Un día, después de dos años del nacimiento de mi hermano, mi mamá me estaba llevando al Colegio Hebreo Unión y se fue para donde su madre, mi abuelita Bertha. Mi papá había estado en un sepelio. Cuando salí del colegio mi mamá pasó por mí: estaba llorando, estaba muy asustada y se encontraba en un estado un poco ansioso, porque una mala noticia había acontecido: el apartamento se había incendiado completamente: todo quedó negro, las cosas materiales se habían dañado: los televisores, los muebles estaban todos quemados, la cocina; fue un caos según las fuentes de los vecinos y el cuerpo de los bomberos. La historia del incendio comenzó cuando nuestras empleadas de servicio se encontraban enfermas, eso hizo que mi madre contratara, por un par de días, a unas personas que la ayudaran en el aseo, la limpieza y demás asuntos de la casa. En el cuarto del servicio, que quedaba dentro de la cocina, la plancha quedó conectada hasta sobrecalentarse; esto logró que ésta explotara. Ahí empezaron las llamas a invadir toda la casa, que iban quemando todo poco a poco. La mayoría no estábamos allí, pero mi papá se encontraba en el cuarto de Habib; sin embargo, mi papá, luego de llegar del sepelio, decidió descansar ahí, mientras que toda la casa se encontraba en fuego, fuego puro. De repente, algo hizo que mi papá se pudiera despertar de ese sueño profundo. Cuando él abrió la puerta para salir, porque sintió algo que no estaba bien, dijo que fue la primera vez en su vida que vio el propio infierno en frente de sus ojos. Abrió la puerta y todo era oscuridad, humo y llamas. Él cerró la puerta y trató de buscar una salida, pero se encontraba en un segundo piso del apartamento, y la única forma de poder encontrar una puerta eran las ventanas, es decir, tirarse hacia el parqueadero. Mi papá pretendía tirarse con el colchón, pero cuando lo iba a hacer, los vecinos y los bomberos pudieron romper la puerta para apagar el fuego y así rescatar a mi papá, quien se encontraba ya en la ventana a punto de saltar para salvarse.

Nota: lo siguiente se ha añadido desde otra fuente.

import Summits.SmoothPoincare4.SmoothPoincare4.Theses.SullivanDual

/-!
# Route SullivanDual: `AdmissibleJExists` is a verbatim consequence of the crux `HyperbolicEnd`

Support item stmt-SmoothPoincare4-7830 (`AdmissibleJExists`: every punctured homotopy 4-sphere
carries a smooth `J`, `J² = -1`, standard on a punctured chart-ball whose closure lies in the chart
target) is, clause by clause, the crux `HyperbolicEnd` (stmt-SmoothPoincare4-7825) with its last
conjunct (Brody hyperbolicity modulo the end) dropped — the route files it "against vacuity" of the
object class of that crux. This file records the projection, so that the item also closes as soon
as the crux does (pure logic).
-/

-- the registered namespace `Summit.SmoothPoincare4.SmoothPoincare4.Theorems` repeats a component
set_option linter.dupNamespace false

namespace Summit.SmoothPoincare4.SmoothPoincare4.Theorems.SullivanDual

/-- `HyperbolicEnd → AdmissibleJExists`: forget the hyperbolicity conjunct. [folklore] -/
theorem admissibleJExists_of_hyperbolicEnd (h : Theses.SullivanDual.HyperbolicEnd) :
    Theses.SullivanDual.AdmissibleJExists := by
  intro S p
  obtain ⟨J, ε', hε', hball, hJ2, hJs, hstd, -⟩ := h S p
  exact ⟨J, ε', hε', hball, hJ2, hJs, hstd⟩

end Summit.SmoothPoincare4.SmoothPoincare4.Theorems.SullivanDual
/-- **The correlations in the cyclically rotated frame, at `β < ∞`**: with `⟨·⟩_J` the Gibbs state
of `H₃(J)` at inverse temperature `β`, `⟨Sˣ_xSˣ_y⟩_{(J₁,J₂,J₃)} = ⟨Sᶻ_xSᶻ_y⟩_{(J₂,J₃,J₁)}`,
`⟨Sʸ_xSʸ_y⟩_{(J₁,J₂,J₃)} = ⟨Sˣ_xSˣ_y⟩_{(J₂,J₃,J₁)}`, `⟨Sᶻ_xSᶻ_y⟩_{(J₁,J₂,J₃)} = ⟨Sʸ_xSʸ_y⟩_{(J₂,J₃,J₁)}`
(the product unitary of `exists_frame_xyzBondHamiltonian₃`).
[cite: BjornbergUeltschi2022, Proposition 2.4] -/
theorem xyz₃_gibbsState_frame (J₁ J₂ J₃ : ℝ) (x y : TorusSite d L) :
    gibbsState β (xyzBondHamiltonian₃ (d := d) L n J₁ J₂ J₃) (siteSpin n x 0 * siteSpin n y 0) =
      gibbsState β (xyzBondHamiltonian₃ (d := d) L n J₂ J₃ J₁) (siteSpin n x 2 * siteSpin n y 2) ∧
    gibbsState β (xyzBondHamiltonian₃ (d := d) L n J₁ J₂ J₃) (siteSpin n x 1 * siteSpin n y 1) =
      gibbsState β (xyzBondHamiltonian₃ (d := d) L n J₂ J₃ J₁) (siteSpin n x 0 * siteSpin n y 0) ∧
    gibbsState β (xyzBondHamiltonian₃ (d := d) L n J₁ J₂ J₃) (siteSpin n x 2 * siteSpin n y 2) =
      gibbsState β (xyzBondHamiltonian₃ (d := d) L n J₂ J₃ J₁) (siteSpin n x 1 * siteSpin n y 1) := by
  obtain ⟨U, hU, hU', hH, h0, h1, h2⟩ := exists_frame_xyzBondHamiltonian₃ (d := d) L n J₁ J₂ J₃
  have key : ∀ O : Op (TorusSite d L) (n + 1),
      gibbsState β (xyzBondHamiltonian₃ (d := d) L n J₁ J₂ J₃) O =
        gibbsState β (xyzBondHamiltonian₃ (d := d) L n J₂ J₃ J₁) (U * O * Uᴴ) :=
    fun O => gibbsState_eq_of_conj L n β hU hU' hH O
  have hmul : ∀ A B : Op (TorusSite d L) (n + 1), U * (A * B) * Uᴴ = (U * A * Uᴴ) * (U * B * Uᴴ) := by
    intro A B
    simp only [mul_assoc]
    rw [← mul_assoc Uᴴ U, hU', one_mul]
  refine ⟨?_, ?_, ?_⟩
  · rw [key, hmul, h0, h0, neg_mul_neg]
  · rw [key, hmul, h1, h1]
  · rw [key, hmul, h2, h2, neg_mul_neg]

/-- **The correlations in the swapped frame, at `β < ∞`**: `⟨Sˣ_xSˣ_y⟩_{(a,b,c)} = ⟨Sʸ_xSʸ_y⟩_{(b,a,c)}`,
`⟨Sʸ_xSʸ_y⟩_{(a,b,c)} = ⟨Sˣ_xSˣ_y⟩_{(b,a,c)}`, `⟨Sᶻ_xSᶻ_y⟩_{(a,b,c)} = ⟨Sᶻ_xSᶻ_y⟩_{(b,a,c)}` (the
product unitary of `exists_swap_xyzBondHamiltonian₃`). [cite: BjornbergUeltschi2022, Proposition 2.4] -/
theorem xyz₃_gibbsState_swap (a b c : ℝ) (x y : TorusSite d L) :
    gibbsState β (xyzBondHamiltonian₃ (d := d) L n a b c) (siteSpin n x 0 * siteSpin n y 0) =
      gibbsState β (xyzBondHamiltonian₃ (d := d) L n b a c) (siteSpin n x 1 * siteSpin n y 1) ∧
    gibbsState β (xyzBondHamiltonian₃ (d := d) L n a b c) (siteSpin n x 1 * siteSpin n y 1) =
      gibbsState β (xyzBondHamiltonian₃ (d := d) L n b a c) (siteSpin n x 0 * siteSpin n y 0) ∧
    gibbsState β (xyzBondHamiltonian₃ (d := d) L n a b c) (siteSpin n x 2 * siteSpin n y 2) =
      gibbsState β (xyzBondHamiltonian₃ (d := d) L n b a c) (siteSpin n x 2 * siteSpin n y 2) := by
  obtain ⟨U, hU, hU', hH, h0, h1, h2⟩ := exists_swap_xyzBondHamiltonian₃ (d := d) L n a b c
  have key : ∀ O : Op (TorusSite d L) (n + 1),
      gibbsState β (xyzBondHamiltonian₃ (d := d) L n a b c) O =
        gibbsState β (xyzBondHamiltonian₃ (d := d) L n b a c) (U * O * Uᴴ) :=
    fun O => gibbsState_eq_of_conj L n β hU hU' hH O
  have hmul : ∀ A B : Op (TorusSite d L) (n + 1), U * (A * B) * Uᴴ = (U * A * Uᴴ) * (U * B * Uᴴ) := by
    intro A B
    simp only [mul_assoc]
    rw [← mul_assoc Uᴴ U, hU', one_mul]
  refine ⟨?_, ?_, ?_⟩
  · rw [key, hmul, h0, h0, neg_mul_neg]
  · rw [key, hmul, h1, h1]
  · rw [key, hmul, h2, h2]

La casa se encontraba toda negra, las cosas materiales se había quemado, todo se había perdido, y, para completar, el seguro de la casa una semana antes se había vencido y mi papá no vio el afán de pagarlo. A pesar de todo, la vida de mi papá se encontraba a salvo que era lo más importante, también la del resto de la familia. La noticia nos cayó de sorpresa porque al llegar y ver todo así, fue muy fuerte para mis padres: era el sueño que mi papá le había dado a mi mamá, todas las cosas que le compró, todo lo que había planeado. Se perdieron muchos millones de pesos, pero eran cosas materiales que tarde o temprano se podían llegar a recuperar. Como les decía, la casa se encontraba en un estado impresionantemente triste, todo estaba oscuro; la verdad, parecía el propio infierno, así como mi papá lo mencionó; pero al cuarto de mi hermano Habib no le sucedió absolutamente nada: ni una mancha.